When pitching to a journalist, have a well-thought-out, sharp and catchy box ready – approx. 5-10 words that quickly show that your story is good. Your chances are better if the journalist can see your story for himself with a good column that will do well on the site.

That is not to say that you can sell anything with skewed (but comprehensive) puns. Use the box to give your good story better chances of being read in the inbox.

5. Google: The back of the new media reality

Negative media coverage typically gets more clicks. And due to the long life cycle of online articles, a mention can haunt you for a long time after publication, should you be unlucky enough to get one.

Therefore, be careful not to trumpet the company’s difficult periods with large arm movements – even after the crisis is over.

Instead, divert your thinking to good things in life, such as being interviewed about a business crisis. Even if the mistake has not happened in your company.

‘We were close to bankruptcy, but got upstairs again’, can quickly end up as ‘Close to bankruptcy’. And you do not bother to have it as a search result on Google. Sanity will give the journalist fewer gold nuggets for scandal-clickbait.

In addition, you run the risk of a negative publicity ending up at the top of your business’s Google rankings – and staying put because the article remains on the media site.

A bankruptcy column can therefore be the first thing that potential investors, business partners or customers see when they google your business if you are not careful.

What can you do yourself?

If your success story ended with a “bankruptcy text” at the top of Google due to a sharp-edged box, you can try to enter into a dialogue with the journalist. The media will probably not tear down your article, but maybe you can negotiate placement, paywall or a new column – if the error has occurred with the journalist.

You can also work on getting more, and positive, media reviews through regular PR – or advertorials, which you can pay for get a long life on the media and thereby more clicks.

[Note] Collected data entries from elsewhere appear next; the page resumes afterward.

import Summits.QuantumFields.BalabanUV.Beta.GAN24.OneStepConstraintLetters
import Summits.QuantumFields.BalabanUV.Beta.GAN24.EffectiveFormLocalisationLatticeLetters

/-!
# `BalabanUV.Beta.GAN24.OneStepConstraintLettersReg` — binder row G-an2-4 ∕ (CONV-C), routes C-R6° («VALUES») × R7 («TWO CURRENCIES»), PART 169:
# THE ONE-STEP CONSTRAINT LETTERS OF BAŁABAN's AVERAGING `QB N R M`, II — PART 105 §4's block compatibilities IN ITS LITERAL SHAPE (`ρ = tdist` on coarse sites,
# `D = tdist ∘ par`, `σ = tdist(par ·, ·)`, `R = 2`, `R′ = 1`), the regulariser `(re QB)ᵀ(a•1)(re QB)` (block-local, entries `≤ |a|R^{−2d}`), and
# «KERNEL COERCIVITY ⟹ PART 105's `hK`» (generic, then for `QB` with the corner lift) (unit b2b-balaban-gan24-p3, gen 58; v1)

NOT IN PRINT; OUR PROOF ([folklore] BY NAME over PART 168 `OneStepConstraintLetters` (support, mask value, row ∕ column mass, the corner lift), PART 105
`EffectiveFormLocalisation.form_reg ∕ transpose_mul_smul_one_mul`, PART 108 `EffectiveFormLocalisationLatticeLetters.form_sub_le`, and `Beta.VectorTailsCov` (`tdist_triangle ∕ tdist_comm`).  [Balaban1984PropagatorsI] (1.11) p. 19, (1.18) p. 20 LOCATE the
averaging; [B9] (3.111) is the pattern of the `a`-term; nothing printed is a hypothesis.)
HONEST FRAMING (cell contract, verbatim): «discharging `BetaPertH` makes Bałaban's UV stability UNCONDITIONAL — a real constructive-QFT result; it is NOT the continuum limit
and NOT the Clay problem.»  HONEST DEPENDENCY (verbatim): «continuum YM on T⁴ ⇐ BetaPertH ∧ nine spine estimates (0/9 proved); BetaPertH ⇐ (D1) ∧ (D4) ∧ CAP+tail; G-an2-4 gates
asym, D1 and NE2/3/4.»

WHY.  PART 105 (`abs_effForm_le ∕ abs_minOp_le ∕ abs_blockProp_le_of_resolvent ∕ abs_inv_mul_transpose_le_of_resolvent`) and PART 106 (`abs_flucCov_le`) consume, besides the soft letter and
`hUB` (PART 168 `ub_QB`): the block compatibility `Q(b,x) ≠ 0 → Q(b′,x′) ≠ 0 → ρ(b,b′) ≤ D(x,x′) + R`, the fine-to-unit compatibility `Q(b′,x′) ≠ 0 → σ(x,b′) ≤ D(x,x′) + R′`, and the
coercivity `hK` of `K = H + Qᵀ(a•1)Q`; and the finite Combes–Thomas step for the soft letter needs `K`'s off-diagonal structure, i.e. the regulariser's entries and support.  THIS FILE
supplies all of these for `Q = re (QB N R M)` with the torus sup-distance `tdist` of `Beta.VectorTailsCov` (volume-uniform lattice sums: `sum_exp_tdist_le` there), leaving ONLY the
model-side inputs (`H` symmetric, `0 ≤ ⟨u,Hu⟩ ≤ h|u|²`, kernel coercivity `γ₀` on `ker (re QB)`, entry decay of `H`) to the V195 adapter.

WHAT THIS FILE PROVES (0 sorry, 0 `def`; `N, R ≥ 1`, every torus `M`, every `d`):
* `par_of_reM_QB_ne_zero`, `tdist_par_le_one_of_reM_QB_ne_zero` (real readings of PART 168's support);
* **`tdist_le_tdist_par_add_two`** (PART 105 §4's `hQρ`, `R = 2`), **`tdist_par_le_tdist_par_add_one`** (`hQσ`, `R′ = 1`);
* **`reg_apply_eq_zero`** (`((re QB)ᵀ(a•1)(re QB))(x,x′) = 0` unless same component and `tdist(par x, par x′) ≤ 2`), **`abs_reg_apply_le`** (`≤ |a|·R^{−d}·R^{−d}`);
* **`coercive_reg_of_ker`** (GENERIC: `H` symmetric, `0 ≤ ⟨u,Hu⟩ ≤ h|u|²`, `γ₀`-coercive on `ker Q`, a right inverse `E` with `|EB|² ≤ e₂|B|²`, `a > 0` ⟹
  `QGQInverse.Coercive (H + Qᵀ(a•1)Q) γ_K`, `γ_K⁻¹ = max (4∕γ₀) ((4h·e₂∕γ₀ + 2e₂)∕a)`), **`coercive_reg_QB`** (the instance `Q = re QB`, `E` = the corner lift, `e₂ = R^{2d}`).
WHAT IT IS NOT: as PART 168 — no model-side letter is discharged, no choice of V197's option, no k-uniformity beyond `R = L` fixed.  SUPPLIER work; NEVER «G-an2-4 closed»; NOT (CONV-C),
NOT D1, NOT `BetaPertH`, NOT continuum, NOT Clay.  Records: `HOME/b2b-balaban-gan24-p3/gen58/README.md`.
-/

noncomputable section

open scoped BigOperators ComplexConjugate Matrix
open Finset Matrix

namespace Summit.QuantumFields.BalabanUV.Beta.GAN24.OneStepConstraintLettersReg

open Literature.MathematicalPhysics.QuantumFieldTheory.Balaban1983to89
open Literature.MathematicalPhysics.QuantumFieldTheory.Balaban1983to89.B5Prop11Plancherel (Tor fine unitVec)
open Literature.MathematicalPhysics.QuantumFieldTheory.Balaban1983to89.B5RealFields (IsReal reM reM_apply)
open Literature.MathematicalPhysics.QuantumFieldTheory.Balaban1983to89.Beta.VectorTailsCov (tdist tdist_self tdist_triangle tdist_comm)
open Summit.QuantumFields.BalabanUV.T4Continuum.BalabanLineAverage (QB)
open Summit.QuantumFields.BalabanUV.T4Continuum.BalabanAveragedTowerModes (par rem)
open Summit.QuantumFields.BalabanUV.Beta.GAN24.OneStepConstraintLetters
open Summit.QuantumFields.BalabanUV.Beta.GAN24.EffectiveFormLocalisationLatticeLetters (form_sub_le)

variable {d : ℕ} (N R : ℕ) [NeZero N] [NeZero R] (M : Fin d → ℕ) [hM : ∀ μ, NeZero (M μ)]

/-! ## §1 Block compatibilities in the torus distance, the regulariser, kernel coercivity ⟹ coercivity (PART 105 ∕ 106 letters for `Q = re QB`) -/

section Letters

/-- real reading of the block support: `(re QB)_{(y,μ),(x′,μ′)} ≠ 0 ⟹ μ′ = μ ∧ par x′ ∈ {y, y + e_μ}`. [folklore] -/
theorem par_of_reM_QB_ne_zero {i : Tor (fine N M) × Fin d} {x : Tor (fine (R * N) M) × Fin d} (h : reM (QB N R M) i x ≠ 0) :
    x.2 = i.2 ∧ (par N R M x.1 = i.1 ∨ par N R M x.1 = i.1 + unitVec (fine N M) i.2) :=
  par_of_QB_ne_zero N R M fun h0 => h (by rw [reM_apply, h0, Complex.zero_re])

/-- real reading of the block support in the coarse torus distance: `(re QB)_{(y,μ),x′} ≠ 0 ⟹ tdist(y, par x′) ≤ 1`. [folklore] -/
theorem tdist_par_le_one_of_reM_QB_ne_zero {i : Tor (fine N M) × Fin d} {x : Tor (fine (R * N) M) × Fin d} (h : reM (QB N R M) i x ≠ 0) :
    tdist i.1 (par N R M x.1) ≤ 1 :=
  tdist_par_le_one_of_QB_ne_zero N R M fun h0 => h (by rw [reM_apply, h0, Complex.zero_re])

/-- **PART 105 §4's BLOCK COMPATIBILITY `hQρ` FOR BAŁABAN's AVERAGING**, with the coarse pseudo-distance `ρ(b,b′) = tdist(b,b′)`, the fine gauge `D(x,x′) = tdist(par x, par x′)`
(block distance) and `R = 2`: `(re QB)(b,x) ≠ 0 → (re QB)(b′,x′) ≠ 0 → tdist(b,b′) ≤ tdist(par x, par x′) + 2`. [folklore] -/
theorem tdist_le_tdist_par_add_two {b b' : Tor (fine N M) × Fin d} {x x' : Tor (fine (R * N) M) × Fin d}
    (hb : reM (QB N R M) b x ≠ 0) (hb' : reM (QB N R M) b' x' ≠ 0) :
    (tdist b.1 b'.1 : ℝ) ≤ (tdist (par N R M x.1) (par N R M x'.1) : ℝ) + 2 := by
  have h1 := tdist_par_le_one_of_reM_QB_ne_zero N R M hb
  have h2 := tdist_par_le_one_of_reM_QB_ne_zero N R M hb'
  have h3 := tdist_triangle b.1 (par N R M x.1) b'.1
  have h4 := tdist_triangle (par N R M x.1) (par N R M x'.1) b'.1
  rw [tdist_comm b'.1] at h2
  have h : tdist b.1 b'.1 ≤ tdist (par N R M x.1) (par N R M x'.1) + 2 := by omega
  exact_mod_cast h

/-- **PART 105 §4's FINE-TO-UNIT COMPATIBILITY `hQσ` FOR BAŁABAN's AVERAGING**, with `σ(x,b) = tdist(par x, b)`, `D(x,x′) = tdist(par x, par x′)` and `R′ = 1`:
`(re QB)(b′,x′) ≠ 0 → tdist(par x, b′) ≤ tdist(par x, par x′) + 1`. [folklore] -/
theorem tdist_par_le_tdist_par_add_one {b' : Tor (fine N M) × Fin d} (x : Tor (fine (R * N) M) × Fin d) {x' : Tor (fine (R * N) M) × Fin d}
    (hb' : reM (QB N R M) b' x' ≠ 0) :
    (tdist (par N R M x.1) b'.1 : ℝ) ≤ (tdist (par N R M x.1) (par N R M x'.1) : ℝ) + 1 := by
  have h2 := tdist_par_le_one_of_reM_QB_ne_zero N R M hb'
  have h4 := tdist_triangle (par N R M x.1) (par N R M x'.1) b'.1
  rw [tdist_comm b'.1] at h2
  have h : tdist (par N R M x.1) b'.1 ≤ tdist (par N R M x.1) (par N R M x'.1) + 1 := by omega
  exact_mod_cast h

/-- **THE REGULARISER `(re QB)ᵀ(a•1)(re QB)` IS BLOCK-LOCAL**: its `(x,x′)` entry vanishes unless `x, x′` carry the same component and their blocks are within torus distance `2`
(both lie on contours counted at one coarse bond). [folklore] -/
theorem reg_apply_eq_zero (a : ℝ) {x x' : Tor (fine (R * N) M) × Fin d}
    (h : ¬ (x.2 = x'.2 ∧ tdist (par N R M x.1) (par N R M x'.1) ≤ 2)) :
    ((reM (QB N R M))ᵀ * (a • (1 : Matrix (Tor (fine N M) × Fin d) (Tor (fine N M) × Fin d) ℝ)) * reM (QB N R M)) x x' = 0 := by
  rw [EffectiveFormLocalisation.transpose_mul_smul_one_mul, Matrix.smul_apply, Matrix.mul_apply, smul_eq_mul]
  refine mul_eq_zero_of_right _ (Finset.sum_eq_zero fun b _ => ?_)
  rw [transpose_apply]
  by_cases hb : reM (QB N R M) b x = 0
  · rw [hb, zero_mul]
  by_cases hb' : reM (QB N R M) b x' = 0
  · rw [hb', mul_zero]
  exfalso
  apply h
  obtain ⟨hμ, -⟩ := par_of_reM_QB_ne_zero N R M hb
  obtain ⟨hμ', -⟩ := par_of_reM_QB_ne_zero N R M hb'
  have h1 := tdist_par_le_one_of_reM_QB_ne_zero N R M hb
  have h2 := tdist_par_le_one_of_reM_QB_ne_zero N R M hb'
  have h3 := tdist_triangle (par N R M x.1) b.1 (par N R M x'.1)
  rw [tdist_comm b.1] at h1
  exact ⟨hμ.trans hμ'.symm, by omega⟩

/-- **THE REGULARISER's ENTRIES ARE BOUNDED**: `|((re QB)ᵀ(a•1)(re QB))(x,x′)| ≤ |a|·R^{−2d}` (entries `≤ R^{−d}`, column mass `R^{−d}`). [folklore] -/
theorem abs_reg_apply_le (a : ℝ) (x x' : Tor (fine (R * N) M) × Fin d) :
    |((reM (QB N R M))ᵀ * (a • (1 : Matrix (Tor (fine N M) × Fin d) (Tor (fine N M) × Fin d) ℝ)) * reM (QB N R M)) x x'| ≤
      |a| * (((R : ℝ) ^ d)⁻¹ * ((R : ℝ) ^ d)⁻¹) := by
  rw [EffectiveFormLocalisation.transpose_mul_smul_one_mul, Matrix.smul_apply, Matrix.mul_apply, smul_eq_mul, abs_mul]
  refine mul_le_mul_of_nonneg_left ?_ (abs_nonneg a)
  calc |∑ b, (reM (QB N R M))ᵀ x b * reM (QB N R M) b x'|
      ≤ ∑ b, |(reM (QB N R M))ᵀ x b * reM (QB N R M) b x'| := Finset.abs_sum_le_sum_abs _ _
    _ ≤ ∑ b, (QB N R M b x).re * ((R : ℝ) ^ d)⁻¹ := by
        refine Finset.sum_le_sum fun b _ => ?_
        rw [transpose_apply, reM_apply, reM_apply, abs_mul, abs_of_nonneg (re_QB_nonneg N R M b x), abs_of_nonneg (re_QB_nonneg N R M b x')]
        exact mul_le_mul_of_nonneg_left (re_QB_le N R M b x') (re_QB_nonneg N R M b x)
    _ = ((R : ℝ) ^ d)⁻¹ * ((R : ℝ) ^ d)⁻¹ := by rw [← Finset.sum_mul, sum_re_QB_col]

/-- **KERNEL COERCIVITY ⟹ COERCIVITY OF THE REGULARISED FORM** (generic; PART 105's `hK` from the natural inputs): `H` symmetric with `0 ≤ ⟨u,Hu⟩ ≤ h|u|²`, coercive on
`ker Q` (`Qz = 0 ⟹ γ₀|z|² ≤ ⟨z,Hz⟩`, `γ₀ > 0`), and a right inverse `E` of `Q` with mass `|EB|² ≤ e₂|B|²`; then for `a > 0`,
`γ_K·|u|² ≤ ⟨u,(H + Qᵀ(a•1)Q)u⟩` on ALL fields, `γ_K⁻¹ = max (4∕γ₀) ((4h·e₂∕γ₀ + 2e₂)∕a)` (`u = z + E(Qu)`, two parallelograms). [folklore] -/
theorem coercive_reg_of_ker {c ν : Type*} [Fintype c] [Fintype ν] [DecidableEq c]
    {H : Matrix ν ν ℝ} (hH : Hᵀ = H) (hpsd : ∀ z : ν → ℝ, 0 ≤ z ⬝ᵥ (H *ᵥ z)) {h : ℝ} (hh : 0 ≤ h) (hHub : ∀ u : ν → ℝ, u ⬝ᵥ (H *ᵥ u) ≤ h * (u ⬝ᵥ u))
    {Q : Matrix c ν ℝ} {γ₀ : ℝ} (hγ₀ : 0 < γ₀) (hker : ∀ z : ν → ℝ, Q *ᵥ z = 0 → γ₀ * (z ⬝ᵥ z) ≤ z ⬝ᵥ (H *ᵥ z))
    {E : (c → ℝ) → (ν → ℝ)} {e₂ : ℝ} (hQE : ∀ B, Q *ᵥ E B = B) (hEE : ∀ B, E B ⬝ᵥ E B ≤ e₂ * (B ⬝ᵥ B))
    {a : ℝ} (ha : 0 < a) :
    QGQInverse.Coercive (H + Qᵀ * (a • (1 : Matrix c c ℝ)) * Q) (max (4 / γ₀) ((4 * h * e₂ / γ₀ + 2 * e₂) / a))⁻¹ := by
  intro u
  rw [EffectiveFormLocalisation.form_reg]
  set C : ℝ := max (4 / γ₀) ((4 * h * e₂ / γ₀ + 2 * e₂) / a) with hC
  set B : c → ℝ := Q *ᵥ u with hB
  set w : ν → ℝ := E B with hw
  set z : ν → ℝ := u - w with hz
  have hQz : Q *ᵥ z = 0 := by rw [hz, mulVec_sub, hw, hQE, hB, sub_self]
  have hzz : γ₀ * (z ⬝ᵥ z) ≤ z ⬝ᵥ (H *ᵥ z) := hker z hQz
  have hzH : z ⬝ᵥ (H *ᵥ z) ≤ 2 * (u ⬝ᵥ (H *ᵥ u)) + 2 * (w ⬝ᵥ (H *ᵥ w)) := form_sub_le hH hpsd u w
  have hwH : w ⬝ᵥ (H *ᵥ w) ≤ h * (w ⬝ᵥ w) := hHub w
  have hww : w ⬝ᵥ w ≤ e₂ * (B ⬝ᵥ B) := hEE B
  have huu : u ⬝ᵥ u ≤ 2 * (z ⬝ᵥ z) + 2 * (w ⬝ᵥ w) := by
    have h0 : 0 ≤ (z - w) ⬝ᵥ (z - w) := by rw [dotProduct]; exact Finset.sum_nonneg fun i _ => mul_self_nonneg _
    have e : u = z + w := by rw [hz, sub_add_cancel]
    simp only [dotProduct_sub, sub_dotProduct] at h0
    rw [e]
    simp only [dotProduct_add, add_dotProduct]
    have hc : z ⬝ᵥ w = w ⬝ᵥ z := dotProduct_comm z w
    linarith
  have hBB : 0 ≤ B ⬝ᵥ B := by rw [dotProduct]; exact Finset.sum_nonneg fun i _ => mul_self_nonneg _
  have hww0 : 0 ≤ w ⬝ᵥ w := by rw [dotProduct]; exact Finset.sum_nonneg fun i _ => mul_self_nonneg _
  have huH : 0 ≤ u ⬝ᵥ (H *ᵥ u) := hpsd u
  -- `|z|² ≤ (2⟨u,Hu⟩ + 2h·e₂|B|²)∕γ₀`
  have h1 : z ⬝ᵥ z ≤ (2 * (u ⬝ᵥ (H *ᵥ u)) + 2 * (h * (e₂ * (B ⬝ᵥ B)))) / γ₀ := by
    rw [le_div_iff₀ hγ₀]
    have h2 : w ⬝ᵥ (H *ᵥ w) ≤ h * (e₂ * (B ⬝ᵥ B)) := hwH.trans (mul_le_mul_of_nonneg_left hww hh)
    nlinarith
  have hmain : u ⬝ᵥ u ≤ 4 / γ₀ * (u ⬝ᵥ (H *ᵥ u)) + (4 * h * e₂ / γ₀ + 2 * e₂) * (B ⬝ᵥ B) := by
    have e : 4 / γ₀ * (u ⬝ᵥ (H *ᵥ u)) + (4 * h * e₂ / γ₀ + 2 * e₂) * (B ⬝ᵥ B)
        = 2 * ((2 * (u ⬝ᵥ (H *ᵥ u)) + 2 * (h * (e₂ * (B ⬝ᵥ B)))) / γ₀) + 2 * (e₂ * (B ⬝ᵥ B)) := by
      field_simp
      ring
    rw [e]
    linarith
  have hC1 : 4 / γ₀ ≤ C := le_max_left _ _
  have hC2 : (4 * h * e₂ / γ₀ + 2 * e₂) / a ≤ C := le_max_right _ _
  have hC2' : 4 * h * e₂ / γ₀ + 2 * e₂ ≤ C * a := by rwa [div_le_iff₀ ha] at hC2
  have hCpos : 0 < C := lt_of_lt_of_le (div_pos four_pos hγ₀) hC1
  rw [inv_mul_le_iff₀ hCpos]
  calc u ⬝ᵥ u ≤ 4 / γ₀ * (u ⬝ᵥ (H *ᵥ u)) + (4 * h * e₂ / γ₀ + 2 * e₂) * (B ⬝ᵥ B) := hmain
    _ ≤ C * (u ⬝ᵥ (H *ᵥ u)) + (C * a) * (B ⬝ᵥ B) := add_le_add (mul_le_mul_of_nonneg_right hC1 huH) (mul_le_mul_of_nonneg_right hC2' hBB)
    _ = C * (u ⬝ᵥ (H *ᵥ u) + a * (B ⬝ᵥ B)) := by ring

/-- **`coercive_reg_QB` — PART 105's `hK` FOR BAŁABAN's AVERAGING FROM A KERNEL COERCIVITY**: if the fine form `H` is symmetric with `0 ≤ ⟨u,Hu⟩ ≤ h|u|²` and coercive on the
fluctuation fields (`(re QB)z = 0 ⟹ γ₀|z|² ≤ ⟨z,Hz⟩`), then `H + (re QB)ᵀ(a•1)(re QB)` is coercive on ALL fields with `γ_K⁻¹ = max (4∕γ₀) ((4h·R^{2d}∕γ₀ + 2R^{2d})∕a)`
(the corner lift as `E`, `e₂ = R^{2d}`). [folklore] -/
theorem coercive_reg_QB {H : Matrix (Tor (fine (R * N) M) × Fin d) (Tor (fine (R * N) M) × Fin d) ℝ} (hH : Hᵀ = H)
    (hpsd : ∀ z, 0 ≤ z ⬝ᵥ (H *ᵥ z)) {h : ℝ} (hh : 0 ≤ h) (hHub : ∀ u, u ⬝ᵥ (H *ᵥ u) ≤ h * (u ⬝ᵥ u)) {γ₀ : ℝ} (hγ₀ : 0 < γ₀)
    (hker : ∀ z, reM (QB N R M) *ᵥ z = 0 → γ₀ * (z ⬝ᵥ z) ≤ z ⬝ᵥ (H *ᵥ z)) {a : ℝ} (ha : 0 < a) :
    QGQInverse.Coercive (H + (reM (QB N R M))ᵀ * (a • (1 : Matrix (Tor (fine N M) × Fin d) (Tor (fine N M) × Fin d) ℝ)) * reM (QB N R M))
      (max (4 / γ₀) ((4 * h * ((R : ℝ) ^ d) ^ 2 / γ₀ + 2 * ((R : ℝ) ^ d) ^ 2) / a))⁻¹ :=
  coercive_reg_of_ker hH hpsd hh hHub hγ₀ hker
    (E := fun B x => if (∀ ν, ((rem N R M x.1 ν : ℕ)) = R - 1) then (R : ℝ) ^ d * B (par N R M x.1, x.2) else 0)
    (reM_QB_mulVec_cornerLift N R M) (fun B => (cornerLift_dotProduct_self N R M B).le) ha

end Letters

end Summit.QuantumFields.BalabanUV.Beta.GAN24.OneStepConstraintLettersReg

end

Want to explore your media coverage options? write to field or Jacob for sparring about PR.

Online niche media under major Danish media houses

Payment niche media at the larger Danish media houses:


Watch media under JP:

The stock exchange

the policy

Published by Politiken Nicher A / S.

The engineer

The engineer is not owned by JP-Politiken like the other three main media above, but by IDA, the trade union for engineers.

The engineer PRO contains the following niche media:

More PR & communication advice

8 tips that attract the best employees

SoMe Guide: Getting Extra Value Out of Press Releases

Media players: How do you activate them?